The Waingaro River is a river of the Tasman Region of New Zealand's South Island.

Waingaro River initially flows east down a straight valley formed by the southern flanks of Snowdon Range and the northern flanks of Lockett Range within Kahurangi National Park. The headwater is near the  Waingaro Peak within the Lockett Range, accessible via a tramping track from Fenella Hut. Shortly upstream of the confluence with the Stanley River, the only bridge over the Waingaro River is located. This simple suspension bridge gives access for trampers to Waingaro Forks Hut.

Downstream from here, the Waingaro River turns to flow generally north close to the eastern edge of Kahurangi National Park.

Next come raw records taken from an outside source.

import Summits.BirchSwinnertonDyer.BirchSwinnertonDyer.Theorems.EisensteinPrimesGoodLatticeQuotCharUnramifiedAtP
import Summits.BirchSwinnertonDyer.BirchSwinnertonDyer.Theorems.EisensteinPrimesGoodLatticeAnacongEulerCompMultiplicative
import Literature.NumberTheory.EllipticCurves.LFunctionPrimeCoeff
import HarnessLib

/-!
# Kriz's Eisenstein-descent condition (1) AT `ℓ = p` for the quotient Teichmüller character at an ANOMALOUS prime:
# `θquot(Frob_p) = 1` and `a_p(E) ≡ φ̃(p) + φ̃(p)⁻¹·p (mod 𝔭)` — the last kernel input of the road
# «3a-A ⟸ {CGLS's proof of Thm. 2.2.1, Hida's Thm. I} ∧ kernel»
# (cell `bsd-eis`, width seat `bsd-line-x1-p1-w2` gen 26; helper for crux 2 `GoodLatticeBDPValue`, `--supports stmt-BirchSwinnertonDyer-19032`)

WHY. `GoodLatticeAnacongOfCGLSProofOfDatum.anacongQ_of_proofThm221_of_thmI_of_datum` (this seat) derives [AN] from the named facts
`CastellaGrossiLeeSkinner2022.proofThm221_congruence_of_fullEisensteinDescent` and `Hida2010MuInvariant.thmI_mu_katzLFunction_eq_zero`,
the 3a-A datum, and ONE displayed hypothesis: Kriz Def. 31 (1) at `ℓ = p`, `‖a_p − (a + a⁻¹p)‖ < 1` for the Frobenius value `a` of
`θquot` at the place of `p`. THIS FILE proves it under the hypotheses of 3a-A (`Anom`, the ramified rational line): at an anomalous
good ordinary `p` the reduction of every `p`-torsion point is fixed by a local Frobenius (`Ẽ[p] ⊆ Ẽ(𝔽_p)`, tree:
`X1.AnomalousReduction.localRed_frob_smul_eq_of_anomalous`), so `Frob_p·R − R` lies in `ker(red) ∩ E[p]`, which is the RAMIFIED
rational line `Φ` (as in `EisensteinPrimesMuLambda.smul_sub_mem_of_mem_inertia_of_not_lineUnramifiedAt`); hence `θquot(Frob_p) = 1`
(`apply_eq_one_of_forall_smul_sub_mem`), the Frobenius value is `a = 1`, and `a_p − (1 + p) ≡ a_p − 1 ≡ 0 (mod p)` by `Anom`.

* §1 `frob_smul_sub_mem_of_anom` — `Frob·R − R ∈ Φ` on `E[p]` for the restriction of a local Frobenius at `p`.
* §2 `kriz_one_at_p_of_anom` — `‖a_p − (a + a⁻¹p)‖ < 1` for every `a` with `θquot.HasFrobCharpolyAt u (X − a)`, `u ∋ p`.

HONEST FRAMING: helper theorems (0 definitions, 0 named facts, 0 sorry); closes no stub; no summit statement / crux / BSD is proved
here. References: [GreenbergLNM1716] §3 Lemma 3.4 (p. 89); [Mazur1972] §5; [SilvermanAEC2009] VII.§2–3, Prop. VII.4.1;
[Kriz2016] Def. 31 (1), Thm. 35; [KellerYin2024] §1.4, Prop. 1.3.1 (`φ|_{G_p}`); [NeukirchANT1999] Ch. II (9.6).
-/

set_option autoImplicit false
set_option linter.dupNamespace false

noncomputable section

open scoped Classical NNReal Pointwise

open NumberField IsDedekindDomain Field IsDedekindDomain.HeightOneSpectrum WeierstrassCurve
  Rat.HeightOneSpectrum
  Literature.NumberTheory.EllipticCurves Literature.NumberTheory.GaloisRepresentations
  Literature.NumberTheory.EllipticCurves.KellerYin2024 Literature.NumberTheory.EllipticCurves.Rank1Residual
  Summit.BirchSwinnertonDyer.Rank1Residual.X2.GreenbergVatsalReductionDatum
  Summit.BirchSwinnertonDyer.Rank1Residual.Additive
  Summit.BirchSwinnertonDyer.BirchSwinnertonDyer.Theorems.EisensteinPrimesMuLambda

namespace Summit.BirchSwinnertonDyer.BirchSwinnertonDyer.Theorems.GoodLatticeKrizTraceConditionAtP

variable (W : WeierstrassCurve ℚ) [W.IsElliptic] [W.IsGloballyMinimal] (p : ℕ) [hp : Fact p.Prime]

/-! ## §1 A local Frobenius at an anomalous prime moves `E[p]` inside the ramified rational line -/

/-- **`Frob_p·R − R ∈ Φ` on `E[p]` at an anomalous prime.** For a globally minimal `E/ℚ` with good ORDINARY ANOMALOUS reduction at
`p` (`p ∤ a_p`, `p ∣ #Ẽ(𝔽_p)`), a rational `p`-line `Φ` RAMIFIED at `p`, a place `u ∋ p`, a prime `𝔐` of `\bar ℤ_u` with a local
arithmetic Frobenius `τ ∈ Γ_{ℚ_u}`, and the standard embedding `ι : ℚ̄ → ℚ̄_u`: for every `R ∈ E[p](ℚ̄)`,
`(τ|_{ℚ̄})·R − R ∈ Φ`. (The reduction of `R` is fixed by `τ` — `Ẽ[p] ⊆ Ẽ(𝔽_p)` at an anomalous prime —, so `τR − R` lies in
`ker red ∩ E[p] = ⟨P₁⟩`, which is `Φ` read in `E(K̄_u)` because `Φ` is inertia-stable and ramified.)
[cite: GreenbergLNM1716, §3 Lemma 3.4 (p. 89) and §1 p. 62] [cite: SilvermanAEC2009, VII.§2–3, Prop. VII.4.1] [cite: Mazur1972, §5] -/
theorem frob_smul_sub_mem_of_anom (hgood : W.HasGoodReductionAtPrime p) (hord : ¬ (p : ℤ) ∣ W.frobeniusTrace p)
    (hanom : p ∣ W.reductionPointCount p) {Φ : AddSubgroup (geomTorsion W (p : ℤ))}
    (hΦ : IsRationalLine W p Φ) (hram : ¬ LineUnramifiedAt W p Φ)
    {u : HeightOneSpectrum (𝓞 ℚ)} (hu : ((p : ℕ) : 𝓞 ℚ) ∈ u.asIdeal)
    {𝔐 : Ideal u.localAbsIntegers} (h𝔐 : 𝔐 ∈ u.localPrimesAbove)
    {τ : absoluteGaloisGroup (u.adicCompletion ℚ)} (hτ : IsArithFrobAt (u.adicCompletionIntegers ℚ) τ 𝔐)
    {R : geomPoints W} (hR : R ∈ geomTorsion W (p : ℤ)) :
    resGalOfEmb (closureEmb (K := ℚ) (u.adicCompletion ℚ)) τ • R - R ∈ Φ.map (geomTorsion W (p : ℤ)).subtype := by
  -- adapted from `EisensteinPrimesMuLambda.smul_sub_mem_of_mem_inertia_of_not_lineUnramifiedAt` (inertia ↦ Frobenius)
  have hΔ : ¬ (p : ℤ) ∣ minimalDiscriminantInt W :=
    W.not_dvd_minimalDiscriminantInt_of_hasGoodReductionAtPrime' p hgood
  obtain ⟨-, hstab⟩ := hΦ
  set ι : AlgebraicClosure ℚ →ₐ[ℚ] AlgebraicClosure (u.adicCompletion ℚ) :=
    closureEmb (K := ℚ) (u.adicCompletion ℚ) with hι
  -- §a the kernel line `⟨P₁⟩ = ker red ∩ E[p]`; inertia differences and the Frobenius difference land in it
  obtain ⟨P₁, -, hord₁, hmult⟩ := exists_generator_ker_localRed_torsion W p hu hΔ hord
  have keyI : ∀ {ρ : absoluteGaloisGroup ℚ}, ρ ∈ (u.primeBelow ι 𝔐).inertia (absoluteGaloisGroup ℚ) →
      ∀ {R : geomPoints W}, R ∈ geomTorsion W (p : ℤ) →
        ∃ c : ℕ, pointsMapOfEmb W ι (ρ • R - R) = c • P₁ := by
    intro ρ hρ R hR
    obtain ⟨σ, hσI, hσ⟩ :=
      IsDedekindDomain.HeightOneSpectrum.exists_mem_inertia_apply_eq_holds u ι h𝔐 hρ
    have hres : resGalOfEmb ι σ = ρ := resGalOfEmb_eq_of_apply_eq ι hσ
    have hσabs : σ ∈ absInertia (u.adicCompletion ℚ) := by
      rw [← inertia_eq_absInertia (specVal_spec u) h𝔐]; exact hσI
    have hequiv : pointsMapOfEmb W ι (ρ • R) = σ • pointsMapOfEmb W ι R := by
      rw [← hres]
      exact pointsMapOfEmb_smul W ι σ R
    refine hmult _ ?_ ?_
    · rw [map_sub, hequiv, map_sub, localRed_smul_of_mem_absInertia W p hu hΔ hσabs, sub_self]
    · rw [← map_zsmul, smul_sub, smul_comm, (mem_geomTorsion_iff W _ R).mp hR, smul_zero, sub_self,
        map_zero]
  have keyF : ∃ c : ℕ, pointsMapOfEmb W ι (resGalOfEmb ι τ • R - R) = c • P₁ := by
    have hequiv : pointsMapOfEmb W ι (resGalOfEmb ι τ • R) = τ • pointsMapOfEmb W ι R :=
      pointsMapOfEmb_smul W ι τ R
    have hpR : (p : ℤ) • pointsMapOfEmb W ι R = 0 := by
      rw [← map_zsmul, (mem_geomTorsion_iff W _ R).mp hR, map_zero]
    refine hmult _ ?_ ?_
    · rw [map_sub, hequiv, map_sub,
        Summit.BirchSwinnertonDyer.Rank1Residual.X1.AnomalousReduction.localRed_frob_smul_eq_of_anomalous W p hu hΔ hord
          hanom h𝔐 hτ hpR, sub_self]
    · rw [← map_zsmul, smul_sub, smul_comm, (mem_geomTorsion_iff W _ R).mp hR, smul_zero, sub_self, map_zero]
  -- §b ramification of `Φ` at `𝔓' = 𝔓_{ι,𝔐}`: some `τ₀ ∈ I_{𝔓'}`, `P₀ ∈ Φ` with `τ₀P₀ ≠ P₀`
  have h𝔓' : u.primeBelow ι 𝔐 ∈ u.primesAbove := HeightOneSpectrum.primeBelow_mem_primesAbove h𝔐
  obtain ⟨τ₀, hτ₀, P₀, hP₀Φ, hne⟩ : ∃ τ₀ ∈ (u.primeBelow ι 𝔐).inertia (absoluteGaloisGroup ℚ),
      ∃ P₀ ∈ Φ, τ₀ • P₀ ≠ P₀ := by
    simp only [LineUnramifiedAt, not_forall, exists_prop] at hram
    obtain ⟨v₀, hv₀, 𝔓₀, h𝔓₀, σ₀, hσ₀, P₀, hP₀, hne₀⟩ := hram
    have huv : v₀ = u := by
      rw [(natCast_mem_asIdeal_iff_eq_primesEquiv_symm v₀ hp.out).mp hv₀,
        (natCast_mem_asIdeal_iff_eq_primesEquiv_symm u hp.out).mp hu]
    subst huv
    obtain ⟨g₀, hg₀⟩ := HeightOneSpectrum.exists_smul_eq_of_mem_primesAbove_holds h𝔓₀ h𝔓'
    refine ⟨g₀ * σ₀ * g₀⁻¹, ?_, g₀ • P₀, hstab g₀ P₀ hP₀, ?_⟩
    · rw [← hg₀]; exact (Ideal.conj_mem_inertia_smul_iff 𝔓₀ g₀ σ₀).mpr hσ₀
    · rw [mul_smul, mul_smul, inv_smul_smul]
      exact fun h ↦ hne₀ (MulAction.injective g₀ h)
  -- `D = τ₀P₀ − P₀ ∈ Φ ∖ 0`, read in `E(ℚ̄)`; `ι_* D = c₀ • P₁` with `c₀` a unit mod `p`
  set D : geomPoints W := ((τ₀ • P₀ : geomTorsion W (p : ℤ)) : geomPoints W) - (P₀ : geomPoints W)
    with hDdef
  have hDmem : D ∈ Φ.map (geomTorsion W (p : ℤ)).subtype :=
    ⟨τ₀ • P₀ - P₀, Φ.sub_mem (hstab τ₀ P₀ hP₀Φ) hP₀Φ, by rw [map_sub]; rfl⟩
  have hD0 : D ≠ 0 := by
    intro h
    apply hne
    rw [hDdef, sub_eq_zero] at h
    exact Subtype.ext h
  have hDeq : D = τ₀ • (P₀ : geomPoints W) - (P₀ : geomPoints W) := by
    rw [hDdef, AddSubgroup.torsionBy.coe_smul]
  obtain ⟨c₀, hc₀⟩ := keyI hτ₀ (R := (P₀ : geomPoints W)) P₀.2
  rw [← hDeq] at hc₀
  have hc₀0 : (c₀ : ZMod p) ≠ 0 := by
    intro h0
    apply hD0
    apply pointsMapOfEmb_injective W ι
    rw [map_zero, hc₀, nsmul_eq_nsmul_of_natCast_eq W p hord₁
      (show ((c₀ : ℕ) : ZMod p) = ((0 : ℕ) : ZMod p) by rw [h0, Nat.cast_zero]), zero_nsmul]
  -- §c the Frobenius difference is a multiple of `D`
  obtain ⟨c, hc⟩ := keyF
  set k : ℕ := ((c : ZMod p) * (c₀ : ZMod p)⁻¹).val with hk
  have hkc : ((k * c₀ : ℕ) : ZMod p) = (c : ZMod p) := by
    rw [Nat.cast_mul, hk, ZMod.natCast_zmod_val, mul_assoc, inv_mul_cancel₀ hc₀0, mul_one]
  have heq : pointsMapOfEmb W ι (resGalOfEmb ι τ • R - R) = pointsMapOfEmb W ι (k • D) := by
    rw [hc, map_nsmul, hc₀, ← mul_smul, nsmul_eq_nsmul_of_natCast_eq W p hord₁ hkc]
  rw [pointsMapOfEmb_injective W ι heq]
  exact AddSubgroup.nsmul_mem _ hDmem k

/-! ## §2 Kriz (1) at `ℓ = p`: the Frobenius value of `θquot` at `p` is `1`, and `a_p ≡ 1 + p` -/

variable {p} {S : Set (PadicAlgCl p)}

/-- **Kriz Def. 31 (1) at `ℓ = p` for the quotient Teichmüller character at an ANOMALOUS prime.** For `W/ℚ` globally minimal
elliptic with `Anom W p` (good reduction, `a_p ≡ 1 (mod p)`), every rational `p`-line ramified at `p`, a rational `p`-line `Φ` with a
Teichmüller lift `θquot` of the character on `E[p]/Φ`, a place `u ∋ p` and `a ∈ 𝒪` with `θquot.HasFrobCharpolyAt u (X − a)`:
`‖a_p(W) − (a + a⁻¹p)‖ < 1`, `a_p(W) = WeierstrassCurve.LFunction W p`. Indeed `a = θquot(τ|_{ℚ̄}) = 1` for a local Frobenius `τ`
(§1 + `apply_eq_one_of_forall_smul_sub_mem`), and `a_p − (1 + p) ≡ a_p − 1 ≡ 0`. EXACTLY the hypothesis `hKa1p` of
`GoodLatticeAnacongOfCGLSProofOfDatum.anacongQ_of_proofThm221_of_thmI_of_datum`.
[cite: Kriz2016, Def. 31 (1), Thm. 35] [cite: KellerYin2024, Prop. 1.3.1 and §1.4 (arXiv:2402.12781v2 TeX L877, L1087)]
[cite: GreenbergLNM1716, §3 Lemma 3.4 (p. 89)] [cite: NeukirchANT1999, Ch. II §9 (9.6)] -/
theorem kriz_one_at_p_of_anom (hanom : Anom W p)
    (hlat : ∀ Φ : AddSubgroup (geomTorsion W (p : ℤ)), IsRationalLine W p Φ → ¬ LineUnramifiedAt W p Φ)
    {Φ : AddSubgroup (geomTorsion W (p : ℤ))} (hΦ : IsRationalLine W p Φ)
    {θquot : FramedGaloisRep ℚ (padicCoeffIntegers S) 1}
    (hquot : IsTeichmullerLiftOnQuot S (Φ.map (geomTorsion W (p : ℤ)).subtype) (geomTorsion W (p : ℤ)) θquot)
    {u : HeightOneSpectrum (𝓞 ℚ)} (hu : ((p : ℕ) : 𝓞 ℚ) ∈ u.asIdeal)
    {a : padicCoeffIntegers S} (ha : θquot.HasFrobCharpolyAt u (Polynomial.X - Polynomial.C a)) :
    ‖((W.LFunction p : ℤ) : PadicAlgCl p) - ((a : PadicAlgCl p) + (a : PadicAlgCl p)⁻¹ * (p : PadicAlgCl p))‖ < 1 := by
  have hpp := hp.out
  obtain ⟨-, hgood, hap⟩ := hanom
  have hord : ¬ (p : ℤ) ∣ W.frobeniusTrace p := by
    intro h
    have h1 : (p : ℤ) ∣ 1 := by
      have := Int.dvd_sub h hap
      rwa [sub_sub_cancel] at this
    exact hpp.one_lt.ne' (Int.natAbs_natCast p ▸ Int.eq_one_of_dvd_one (Int.natCast_nonneg p) h1 ▸ rfl)
  have hcount : p ∣ W.reductionPointCount p := by
    have h' : (p : ℤ) ∣ (W.reductionPointCount p : ℤ) := by
      have e : (W.reductionPointCount p : ℤ) = (p : ℤ) - (W.frobeniusTrace p - 1) := by
        unfold WeierstrassCurve.frobeniusTrace; ring
      rw [e]
      exact dvd_sub (dvd_refl _) hap
    exact_mod_cast h'
  -- a local Frobenius at `p` and its restriction, a global Frobenius at `𝔓_{ι,𝔐}`
  obtain ⟨𝔐, h𝔐⟩ := u.localPrimesAbove_nonempty
  obtain ⟨τ, hτ⟩ := exists_isArithFrobAt_localAbsIntegers (v := u) h𝔐
  set ι : AlgebraicClosure ℚ →ₐ[ℚ] AlgebraicClosure (u.adicCompletion ℚ) :=
    closureEmb (K := ℚ) (u.adicCompletion ℚ) with hι
  have h𝔓' : u.primeBelow ι 𝔐 ∈ u.primesAbove := HeightOneSpectrum.primeBelow_mem_primesAbove h𝔐
  have hφ₀ : IsArithFrobAt (𝓞 ℚ) (resGalOfEmb ι τ) (u.primeBelow ι 𝔐) := isArithFrobAt_resGalOfEmb (v := u) h𝔐 ι hτ
  -- `θquot(τ|) = 1`
  have hcardΦ : Nat.card (Φ.map (geomTorsion W (p : ℤ)).subtype) = p := by
    rw [Nat.card_congr (Φ.equivMapOfInjective (geomTorsion W (p : ℤ)).subtype
      (geomTorsion W (p : ℤ)).subtype_injective).toEquiv.symm, hΦ.1]
  have hone : θquot (resGalOfEmb ι τ) = 1 :=
    apply_eq_one_of_forall_smul_sub_mem (WK := W) (K := ℚ) (S := S) hcardΦ hquot
      fun R hR ↦ frob_smul_sub_mem_of_anom W p hgood hord hcount hΦ (hlat Φ hΦ) hu h𝔐 hτ hR
  -- hence the Frobenius value is `a = 1`
  have ha1 : a = 1 := by
    have h := ha _ h𝔓' _ hφ₀
    rw [GoodLatticeAnacongEulerCompMultiplicative.charpoly_eq_X_sub_C_entry, sub_right_inj, Polynomial.C_inj] at h
    rw [← h]
    unfold KellerYin2024.entry
    rw [hone, Units.val_one, Matrix.one_apply_eq]
  subst ha1
  -- `a_p − (1 + p) ≡ a_p − 1 ≡ 0 (mod p)`
  have haℓ : W.LFunction p = W.frobeniusTrace p := LFunction_apply_prime_eq_frobeniusTrace W p hgood
  push_cast
  rw [inv_one, one_mul, haℓ,
    show ((W.frobeniusTrace p : ℤ) : PadicAlgCl p) - (1 + (p : PadicAlgCl p)) =
      (((W.frobeniusTrace p - (1 + p) : ℤ) : ℚ_[p]) : PadicAlgCl p) by push_cast; rfl,
    PadicAlgCl.norm_extends, Padic.norm_intCast_lt_one_iff, sub_add_eq_sub_sub]
  exact dvd_sub hap (dvd_refl _)

end Summit.BirchSwinnertonDyer.BirchSwinnertonDyer.Theorems.GoodLatticeKrizTraceConditionAtP

end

Once it reaches the Takaka Plains it flows northeast to reach the Tākaka River eight kilometres south of Tākaka, just downstream where State Highway 60 crosses the Tākaka River.

The Waingaro River caused flooding on the Takaka Plains in Easter 2016 and in January 2017.

Legal action was taken in 2016 over Waingaro River irrigation consents amid concerns that this may adversely affect the nearby Te Waikoropupū Springs. Whilst the springs themselves are protected, the acquifer feeding the system is not. In April 2018, a Water Conservation Order hearing for the springs was held. As of November 2019, no decision had been released.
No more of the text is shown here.